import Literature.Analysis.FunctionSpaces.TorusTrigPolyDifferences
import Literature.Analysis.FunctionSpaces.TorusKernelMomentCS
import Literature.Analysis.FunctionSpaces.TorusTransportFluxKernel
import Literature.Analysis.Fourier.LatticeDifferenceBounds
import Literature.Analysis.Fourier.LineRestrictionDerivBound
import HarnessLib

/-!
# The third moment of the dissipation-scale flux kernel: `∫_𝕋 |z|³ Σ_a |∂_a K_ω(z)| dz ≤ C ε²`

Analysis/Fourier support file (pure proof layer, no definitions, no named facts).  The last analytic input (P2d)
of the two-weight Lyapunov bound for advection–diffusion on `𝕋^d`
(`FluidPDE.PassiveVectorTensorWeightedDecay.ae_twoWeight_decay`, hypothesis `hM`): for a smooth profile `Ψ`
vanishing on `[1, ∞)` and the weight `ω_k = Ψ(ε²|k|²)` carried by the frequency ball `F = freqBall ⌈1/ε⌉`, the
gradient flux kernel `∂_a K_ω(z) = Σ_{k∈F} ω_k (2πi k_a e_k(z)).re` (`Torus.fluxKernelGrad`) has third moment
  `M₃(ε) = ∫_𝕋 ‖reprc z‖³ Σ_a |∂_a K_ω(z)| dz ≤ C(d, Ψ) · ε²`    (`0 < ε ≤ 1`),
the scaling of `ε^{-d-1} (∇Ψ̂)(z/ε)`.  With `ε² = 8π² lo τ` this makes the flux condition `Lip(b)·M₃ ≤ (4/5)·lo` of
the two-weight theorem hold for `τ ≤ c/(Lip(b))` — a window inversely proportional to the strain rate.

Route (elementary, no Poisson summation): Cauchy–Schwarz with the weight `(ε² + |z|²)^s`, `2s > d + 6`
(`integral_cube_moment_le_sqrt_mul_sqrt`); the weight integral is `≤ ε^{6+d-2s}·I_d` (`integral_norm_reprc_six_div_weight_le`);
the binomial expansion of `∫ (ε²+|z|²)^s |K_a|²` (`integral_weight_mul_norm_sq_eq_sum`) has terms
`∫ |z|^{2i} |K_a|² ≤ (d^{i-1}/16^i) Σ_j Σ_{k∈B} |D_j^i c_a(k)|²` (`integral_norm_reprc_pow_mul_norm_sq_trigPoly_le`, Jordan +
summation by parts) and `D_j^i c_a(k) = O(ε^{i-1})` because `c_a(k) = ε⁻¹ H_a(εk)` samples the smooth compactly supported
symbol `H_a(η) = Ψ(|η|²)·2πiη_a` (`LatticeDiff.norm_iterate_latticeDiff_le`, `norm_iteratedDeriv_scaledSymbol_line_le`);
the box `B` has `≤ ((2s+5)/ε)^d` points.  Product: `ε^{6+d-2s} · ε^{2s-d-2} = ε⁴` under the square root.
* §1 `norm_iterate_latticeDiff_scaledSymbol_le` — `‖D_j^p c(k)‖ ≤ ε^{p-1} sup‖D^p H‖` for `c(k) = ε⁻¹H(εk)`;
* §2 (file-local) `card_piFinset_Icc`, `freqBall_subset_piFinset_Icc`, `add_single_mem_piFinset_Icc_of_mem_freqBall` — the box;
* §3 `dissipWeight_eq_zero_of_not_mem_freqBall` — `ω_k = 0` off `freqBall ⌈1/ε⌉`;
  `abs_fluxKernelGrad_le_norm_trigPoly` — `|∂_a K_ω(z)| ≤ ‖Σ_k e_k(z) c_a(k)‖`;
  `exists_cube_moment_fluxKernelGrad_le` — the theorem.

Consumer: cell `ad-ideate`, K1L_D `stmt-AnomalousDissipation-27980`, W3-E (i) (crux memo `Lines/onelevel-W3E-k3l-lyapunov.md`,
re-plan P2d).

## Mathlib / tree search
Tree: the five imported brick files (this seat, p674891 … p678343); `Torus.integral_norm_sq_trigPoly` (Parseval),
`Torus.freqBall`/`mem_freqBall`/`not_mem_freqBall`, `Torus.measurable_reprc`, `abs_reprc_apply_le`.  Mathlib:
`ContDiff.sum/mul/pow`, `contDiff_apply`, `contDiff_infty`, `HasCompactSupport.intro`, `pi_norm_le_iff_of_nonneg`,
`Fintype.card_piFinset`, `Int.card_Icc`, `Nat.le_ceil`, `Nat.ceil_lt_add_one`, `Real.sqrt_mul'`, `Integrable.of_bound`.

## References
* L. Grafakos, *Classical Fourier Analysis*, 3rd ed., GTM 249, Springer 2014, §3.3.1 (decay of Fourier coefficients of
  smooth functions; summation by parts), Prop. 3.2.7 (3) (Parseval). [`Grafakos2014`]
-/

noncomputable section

========================================================================

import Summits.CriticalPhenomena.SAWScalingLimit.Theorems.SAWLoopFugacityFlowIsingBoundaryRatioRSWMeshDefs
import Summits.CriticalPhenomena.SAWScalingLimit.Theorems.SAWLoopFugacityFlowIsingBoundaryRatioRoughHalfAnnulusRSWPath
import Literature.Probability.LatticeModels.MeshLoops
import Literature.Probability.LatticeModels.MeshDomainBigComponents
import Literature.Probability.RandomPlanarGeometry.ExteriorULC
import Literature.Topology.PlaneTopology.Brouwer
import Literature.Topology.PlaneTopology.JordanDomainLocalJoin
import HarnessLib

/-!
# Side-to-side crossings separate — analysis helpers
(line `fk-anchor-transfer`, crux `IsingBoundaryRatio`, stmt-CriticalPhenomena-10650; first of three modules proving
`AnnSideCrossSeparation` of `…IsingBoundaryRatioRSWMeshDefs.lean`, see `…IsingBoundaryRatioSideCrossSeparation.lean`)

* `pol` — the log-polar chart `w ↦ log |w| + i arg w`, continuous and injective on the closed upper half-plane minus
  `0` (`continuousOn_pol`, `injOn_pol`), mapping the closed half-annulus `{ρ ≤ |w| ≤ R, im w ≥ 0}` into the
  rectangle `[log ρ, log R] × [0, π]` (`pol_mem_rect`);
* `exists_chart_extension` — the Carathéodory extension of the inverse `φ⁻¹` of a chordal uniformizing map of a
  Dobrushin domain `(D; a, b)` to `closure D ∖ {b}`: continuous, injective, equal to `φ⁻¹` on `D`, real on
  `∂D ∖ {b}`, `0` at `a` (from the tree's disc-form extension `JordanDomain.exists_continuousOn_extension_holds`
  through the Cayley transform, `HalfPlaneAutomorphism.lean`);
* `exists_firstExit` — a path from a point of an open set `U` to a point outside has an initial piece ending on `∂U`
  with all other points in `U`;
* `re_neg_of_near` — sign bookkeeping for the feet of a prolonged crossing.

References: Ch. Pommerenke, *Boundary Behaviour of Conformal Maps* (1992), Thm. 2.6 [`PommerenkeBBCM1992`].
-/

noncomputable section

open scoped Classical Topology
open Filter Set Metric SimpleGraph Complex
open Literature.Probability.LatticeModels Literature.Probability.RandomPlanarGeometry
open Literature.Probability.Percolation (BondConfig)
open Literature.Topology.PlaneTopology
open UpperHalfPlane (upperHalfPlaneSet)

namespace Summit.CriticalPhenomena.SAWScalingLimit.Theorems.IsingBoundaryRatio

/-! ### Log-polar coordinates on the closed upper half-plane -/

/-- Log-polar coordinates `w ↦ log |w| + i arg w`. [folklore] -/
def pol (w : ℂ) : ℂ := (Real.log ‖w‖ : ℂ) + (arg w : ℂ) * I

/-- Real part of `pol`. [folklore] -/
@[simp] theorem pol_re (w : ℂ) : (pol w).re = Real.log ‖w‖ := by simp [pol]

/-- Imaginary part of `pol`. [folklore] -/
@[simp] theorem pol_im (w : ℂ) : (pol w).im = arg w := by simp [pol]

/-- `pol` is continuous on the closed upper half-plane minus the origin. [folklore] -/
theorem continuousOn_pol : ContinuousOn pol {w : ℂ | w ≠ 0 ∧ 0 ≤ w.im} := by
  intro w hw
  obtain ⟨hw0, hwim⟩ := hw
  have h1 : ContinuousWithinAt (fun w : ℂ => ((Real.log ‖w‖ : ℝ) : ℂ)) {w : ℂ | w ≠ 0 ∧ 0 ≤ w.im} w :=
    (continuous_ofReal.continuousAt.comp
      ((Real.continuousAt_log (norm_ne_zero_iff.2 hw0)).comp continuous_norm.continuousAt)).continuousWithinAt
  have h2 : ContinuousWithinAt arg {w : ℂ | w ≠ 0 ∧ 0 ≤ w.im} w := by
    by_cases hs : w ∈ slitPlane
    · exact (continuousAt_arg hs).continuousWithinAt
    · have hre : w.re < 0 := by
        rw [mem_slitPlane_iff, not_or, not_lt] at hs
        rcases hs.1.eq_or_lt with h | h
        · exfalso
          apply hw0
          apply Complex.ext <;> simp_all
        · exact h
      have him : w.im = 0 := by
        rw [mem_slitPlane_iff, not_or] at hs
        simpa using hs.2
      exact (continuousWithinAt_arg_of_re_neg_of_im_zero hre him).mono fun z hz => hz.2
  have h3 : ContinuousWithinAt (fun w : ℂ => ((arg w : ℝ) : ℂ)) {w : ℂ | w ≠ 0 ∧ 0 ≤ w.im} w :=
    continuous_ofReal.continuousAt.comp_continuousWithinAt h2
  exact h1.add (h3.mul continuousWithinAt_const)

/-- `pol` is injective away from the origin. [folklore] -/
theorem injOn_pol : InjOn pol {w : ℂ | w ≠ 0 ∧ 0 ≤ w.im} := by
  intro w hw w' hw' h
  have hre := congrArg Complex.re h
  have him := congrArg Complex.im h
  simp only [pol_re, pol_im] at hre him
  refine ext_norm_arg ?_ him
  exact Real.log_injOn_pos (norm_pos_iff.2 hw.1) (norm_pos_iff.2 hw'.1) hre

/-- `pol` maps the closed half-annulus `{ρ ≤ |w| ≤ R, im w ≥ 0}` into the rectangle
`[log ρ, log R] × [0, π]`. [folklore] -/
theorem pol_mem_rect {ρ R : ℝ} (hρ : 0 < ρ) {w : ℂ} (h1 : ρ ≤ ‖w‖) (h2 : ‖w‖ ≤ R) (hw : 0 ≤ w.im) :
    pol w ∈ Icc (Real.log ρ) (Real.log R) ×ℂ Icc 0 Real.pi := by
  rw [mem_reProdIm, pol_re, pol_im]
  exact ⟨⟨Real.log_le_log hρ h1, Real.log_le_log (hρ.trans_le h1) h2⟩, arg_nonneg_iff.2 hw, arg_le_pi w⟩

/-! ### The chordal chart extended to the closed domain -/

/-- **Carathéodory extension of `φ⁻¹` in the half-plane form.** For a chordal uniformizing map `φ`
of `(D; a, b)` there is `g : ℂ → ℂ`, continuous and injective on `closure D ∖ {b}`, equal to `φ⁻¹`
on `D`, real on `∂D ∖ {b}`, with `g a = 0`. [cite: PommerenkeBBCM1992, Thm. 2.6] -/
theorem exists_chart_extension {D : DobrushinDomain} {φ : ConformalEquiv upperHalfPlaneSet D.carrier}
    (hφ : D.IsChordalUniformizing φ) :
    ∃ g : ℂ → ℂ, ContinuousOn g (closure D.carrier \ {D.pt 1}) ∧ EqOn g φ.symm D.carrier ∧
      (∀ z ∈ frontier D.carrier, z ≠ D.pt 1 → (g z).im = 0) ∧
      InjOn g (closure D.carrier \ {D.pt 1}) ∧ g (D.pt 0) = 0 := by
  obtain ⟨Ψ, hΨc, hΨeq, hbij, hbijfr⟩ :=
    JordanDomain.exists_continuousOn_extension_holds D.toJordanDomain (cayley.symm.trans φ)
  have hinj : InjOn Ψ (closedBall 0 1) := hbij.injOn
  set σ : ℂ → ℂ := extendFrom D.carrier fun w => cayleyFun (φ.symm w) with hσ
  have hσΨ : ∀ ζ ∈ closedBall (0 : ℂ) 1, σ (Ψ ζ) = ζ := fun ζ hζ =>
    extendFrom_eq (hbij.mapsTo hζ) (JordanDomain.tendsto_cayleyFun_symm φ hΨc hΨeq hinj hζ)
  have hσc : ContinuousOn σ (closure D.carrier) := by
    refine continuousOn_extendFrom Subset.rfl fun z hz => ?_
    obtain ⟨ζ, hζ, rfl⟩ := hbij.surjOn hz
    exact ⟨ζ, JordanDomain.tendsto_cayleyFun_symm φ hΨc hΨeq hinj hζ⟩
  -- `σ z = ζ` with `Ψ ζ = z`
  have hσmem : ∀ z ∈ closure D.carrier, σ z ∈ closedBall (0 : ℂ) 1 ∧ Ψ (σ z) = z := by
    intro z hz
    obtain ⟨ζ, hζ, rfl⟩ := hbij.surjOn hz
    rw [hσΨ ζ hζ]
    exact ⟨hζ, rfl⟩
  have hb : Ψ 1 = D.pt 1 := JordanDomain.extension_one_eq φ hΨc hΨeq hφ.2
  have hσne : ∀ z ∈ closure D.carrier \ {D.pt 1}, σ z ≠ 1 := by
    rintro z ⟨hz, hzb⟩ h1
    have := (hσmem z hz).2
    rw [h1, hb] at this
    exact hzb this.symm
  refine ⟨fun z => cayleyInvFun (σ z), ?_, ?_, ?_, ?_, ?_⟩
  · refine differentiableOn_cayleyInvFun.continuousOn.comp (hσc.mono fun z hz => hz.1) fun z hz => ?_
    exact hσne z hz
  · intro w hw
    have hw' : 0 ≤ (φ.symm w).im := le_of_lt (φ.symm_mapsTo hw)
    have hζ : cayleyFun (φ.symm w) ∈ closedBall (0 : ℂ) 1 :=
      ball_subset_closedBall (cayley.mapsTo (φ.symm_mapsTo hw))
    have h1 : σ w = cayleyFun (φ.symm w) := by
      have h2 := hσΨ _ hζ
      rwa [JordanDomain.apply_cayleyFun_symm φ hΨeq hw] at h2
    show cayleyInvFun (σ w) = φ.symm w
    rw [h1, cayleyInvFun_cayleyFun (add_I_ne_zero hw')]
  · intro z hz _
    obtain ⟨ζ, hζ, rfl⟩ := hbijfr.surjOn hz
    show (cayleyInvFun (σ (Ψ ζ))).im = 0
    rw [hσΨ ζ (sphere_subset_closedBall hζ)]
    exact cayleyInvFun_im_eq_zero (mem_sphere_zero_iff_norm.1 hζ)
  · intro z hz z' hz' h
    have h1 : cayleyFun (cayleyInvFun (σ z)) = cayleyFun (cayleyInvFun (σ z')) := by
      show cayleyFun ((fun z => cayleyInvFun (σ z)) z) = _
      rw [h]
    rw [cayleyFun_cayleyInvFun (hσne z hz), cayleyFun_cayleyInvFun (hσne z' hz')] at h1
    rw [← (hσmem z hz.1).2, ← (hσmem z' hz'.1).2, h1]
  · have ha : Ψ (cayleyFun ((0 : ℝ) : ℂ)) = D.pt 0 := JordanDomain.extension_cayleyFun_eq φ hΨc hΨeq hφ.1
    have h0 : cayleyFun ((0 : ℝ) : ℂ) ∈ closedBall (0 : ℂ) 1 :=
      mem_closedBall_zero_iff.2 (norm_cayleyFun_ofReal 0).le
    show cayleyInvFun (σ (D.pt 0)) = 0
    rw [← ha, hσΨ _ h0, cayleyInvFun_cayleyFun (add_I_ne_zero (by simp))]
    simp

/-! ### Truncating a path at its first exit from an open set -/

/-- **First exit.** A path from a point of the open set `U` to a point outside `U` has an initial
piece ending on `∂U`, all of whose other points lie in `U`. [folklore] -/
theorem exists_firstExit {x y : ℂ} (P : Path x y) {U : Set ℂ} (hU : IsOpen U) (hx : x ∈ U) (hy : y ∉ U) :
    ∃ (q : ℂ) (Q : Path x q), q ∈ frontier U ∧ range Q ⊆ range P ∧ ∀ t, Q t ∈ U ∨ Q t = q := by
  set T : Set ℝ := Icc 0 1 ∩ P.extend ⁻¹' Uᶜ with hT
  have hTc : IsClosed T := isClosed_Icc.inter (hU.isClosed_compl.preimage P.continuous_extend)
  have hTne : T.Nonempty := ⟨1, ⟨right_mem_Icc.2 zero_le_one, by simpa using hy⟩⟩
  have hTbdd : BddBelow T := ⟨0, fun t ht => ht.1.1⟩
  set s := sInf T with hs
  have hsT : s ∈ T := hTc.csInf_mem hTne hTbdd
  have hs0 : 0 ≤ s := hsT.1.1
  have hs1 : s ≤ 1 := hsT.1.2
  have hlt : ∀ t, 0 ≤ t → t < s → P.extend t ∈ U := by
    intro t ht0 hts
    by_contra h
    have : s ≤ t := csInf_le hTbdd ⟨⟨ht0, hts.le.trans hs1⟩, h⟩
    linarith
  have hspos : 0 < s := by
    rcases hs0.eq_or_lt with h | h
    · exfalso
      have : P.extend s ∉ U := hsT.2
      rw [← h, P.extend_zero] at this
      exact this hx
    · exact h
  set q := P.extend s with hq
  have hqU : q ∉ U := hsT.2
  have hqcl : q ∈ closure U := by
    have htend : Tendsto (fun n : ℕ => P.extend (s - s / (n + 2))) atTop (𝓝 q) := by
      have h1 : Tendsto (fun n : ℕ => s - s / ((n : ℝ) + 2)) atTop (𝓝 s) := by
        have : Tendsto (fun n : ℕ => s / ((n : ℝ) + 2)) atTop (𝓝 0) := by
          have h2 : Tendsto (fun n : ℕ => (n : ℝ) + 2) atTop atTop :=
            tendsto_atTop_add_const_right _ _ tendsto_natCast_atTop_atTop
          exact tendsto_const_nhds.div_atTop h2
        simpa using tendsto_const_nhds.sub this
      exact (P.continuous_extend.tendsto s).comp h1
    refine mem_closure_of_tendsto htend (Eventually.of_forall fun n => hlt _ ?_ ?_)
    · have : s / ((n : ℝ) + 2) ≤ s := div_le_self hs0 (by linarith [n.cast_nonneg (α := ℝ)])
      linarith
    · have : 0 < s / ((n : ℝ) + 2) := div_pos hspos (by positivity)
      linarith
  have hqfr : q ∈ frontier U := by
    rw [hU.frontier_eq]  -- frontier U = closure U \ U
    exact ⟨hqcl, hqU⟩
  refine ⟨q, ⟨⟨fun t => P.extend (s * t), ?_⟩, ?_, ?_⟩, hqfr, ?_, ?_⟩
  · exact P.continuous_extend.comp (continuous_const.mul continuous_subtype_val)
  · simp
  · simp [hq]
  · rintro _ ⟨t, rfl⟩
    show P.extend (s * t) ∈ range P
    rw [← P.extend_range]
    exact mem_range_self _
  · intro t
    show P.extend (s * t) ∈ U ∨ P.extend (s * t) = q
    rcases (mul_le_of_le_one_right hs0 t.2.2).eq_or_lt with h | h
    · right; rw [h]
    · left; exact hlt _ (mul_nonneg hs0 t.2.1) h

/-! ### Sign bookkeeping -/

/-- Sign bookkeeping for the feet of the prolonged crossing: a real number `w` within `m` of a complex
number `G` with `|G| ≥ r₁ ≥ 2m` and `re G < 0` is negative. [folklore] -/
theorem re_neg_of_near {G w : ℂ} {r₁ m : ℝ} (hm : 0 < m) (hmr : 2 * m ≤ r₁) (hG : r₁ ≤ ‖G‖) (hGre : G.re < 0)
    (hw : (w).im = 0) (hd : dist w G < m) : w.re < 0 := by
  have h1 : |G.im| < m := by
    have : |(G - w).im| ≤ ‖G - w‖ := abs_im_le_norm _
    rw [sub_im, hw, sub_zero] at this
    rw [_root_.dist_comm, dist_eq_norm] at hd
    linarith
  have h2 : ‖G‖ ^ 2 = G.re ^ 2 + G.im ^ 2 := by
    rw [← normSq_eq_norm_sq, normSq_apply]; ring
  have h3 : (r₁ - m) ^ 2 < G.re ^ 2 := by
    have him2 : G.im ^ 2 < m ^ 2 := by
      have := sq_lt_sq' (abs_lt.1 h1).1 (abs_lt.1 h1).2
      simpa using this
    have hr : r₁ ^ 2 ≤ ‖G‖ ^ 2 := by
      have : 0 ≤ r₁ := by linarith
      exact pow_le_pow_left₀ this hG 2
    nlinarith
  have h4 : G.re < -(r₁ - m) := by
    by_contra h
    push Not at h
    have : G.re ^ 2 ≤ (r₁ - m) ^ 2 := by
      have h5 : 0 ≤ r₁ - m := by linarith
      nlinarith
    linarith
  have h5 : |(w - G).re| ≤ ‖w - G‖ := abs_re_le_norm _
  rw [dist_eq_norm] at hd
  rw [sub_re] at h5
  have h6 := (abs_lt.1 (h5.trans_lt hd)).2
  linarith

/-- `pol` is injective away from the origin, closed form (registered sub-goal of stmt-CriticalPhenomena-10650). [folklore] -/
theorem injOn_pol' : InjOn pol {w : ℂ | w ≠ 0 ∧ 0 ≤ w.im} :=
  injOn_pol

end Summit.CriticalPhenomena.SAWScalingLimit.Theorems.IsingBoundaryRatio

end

========================================================================

ABOUT THIS EXERCISE. Copy the entries above exactly, but only from the line holding "have hTne : T.Nonempty" through the line holding "Sign bookkeeping -/", both included.

EXERCISE OUTPUT.
  have hTne : T.Nonempty := ⟨1, ⟨right_mem_Icc.2 zero_le_one, by simpa using hy⟩⟩
  have hTbdd : BddBelow T := ⟨0, fun t ht => ht.1.1⟩
  set s := sInf T with hs
  have hsT : s ∈ T := hTc.csInf_mem hTne hTbdd
  have hs0 : 0 ≤ s := hsT.1.1
  have hs1 : s ≤ 1 := hsT.1.2
  have hlt : ∀ t, 0 ≤ t → t < s → P.extend t ∈ U := by
    intro t ht0 hts
    by_contra h
    have : s ≤ t := csInf_le hTbdd ⟨⟨ht0, hts.le.trans hs1⟩, h⟩
    linarith
  have hspos : 0 < s := by
    rcases hs0.eq_or_lt with h | h
    · exfalso
      have : P.extend s ∉ U := hsT.2
      rw [← h, P.extend_zero] at this
      exact this hx
    · exact h
  set q := P.extend s with hq
  have hqU : q ∉ U := hsT.2
  have hqcl : q ∈ closure U := by
    have htend : Tendsto (fun n : ℕ => P.extend (s - s / (n + 2))) atTop (𝓝 q) := by
      have h1 : Tendsto (fun n : ℕ => s - s / ((n : ℝ) + 2)) atTop (𝓝 s) := by
        have : Tendsto (fun n : ℕ => s / ((n : ℝ) + 2)) atTop (𝓝 0) := by
          have h2 : Tendsto (fun n : ℕ => (n : ℝ) + 2) atTop atTop :=
            tendsto_atTop_add_const_right _ _ tendsto_natCast_atTop_atTop
          exact tendsto_const_nhds.div_atTop h2
        simpa using tendsto_const_nhds.sub this
      exact (P.continuous_extend.tendsto s).comp h1
    refine mem_closure_of_tendsto htend (Eventually.of_forall fun n => hlt _ ?_ ?_)
    · have : s / ((n : ℝ) + 2) ≤ s := div_le_self hs0 (by linarith [n.cast_nonneg (α := ℝ)])
      linarith
    · have : 0 < s / ((n : ℝ) + 2) := div_pos hspos (by positivity)
      linarith
  have hqfr : q ∈ frontier U := by
    rw [hU.frontier_eq]  -- frontier U = closure U \ U
    exact ⟨hqcl, hqU⟩
  refine ⟨q, ⟨⟨fun t => P.extend (s * t), ?_⟩, ?_, ?_⟩, hqfr, ?_, ?_⟩
  · exact P.continuous_extend.comp (continuous_const.mul continuous_subtype_val)
  · simp
  · simp [hq]
  · rintro _ ⟨t, rfl⟩
    show P.extend (s * t) ∈ range P
    rw [← P.extend_range]
    exact mem_range_self _
  · intro t
    show P.extend (s * t) ∈ U ∨ P.extend (s * t) = q
    rcases (mul_le_of_le_one_right hs0 t.2.2).eq_or_lt with h | h
    · right; rw [h]
    · left; exact hlt _ (mul_nonneg hs0 t.2.1) h

/-! ### Sign bookkeeping -/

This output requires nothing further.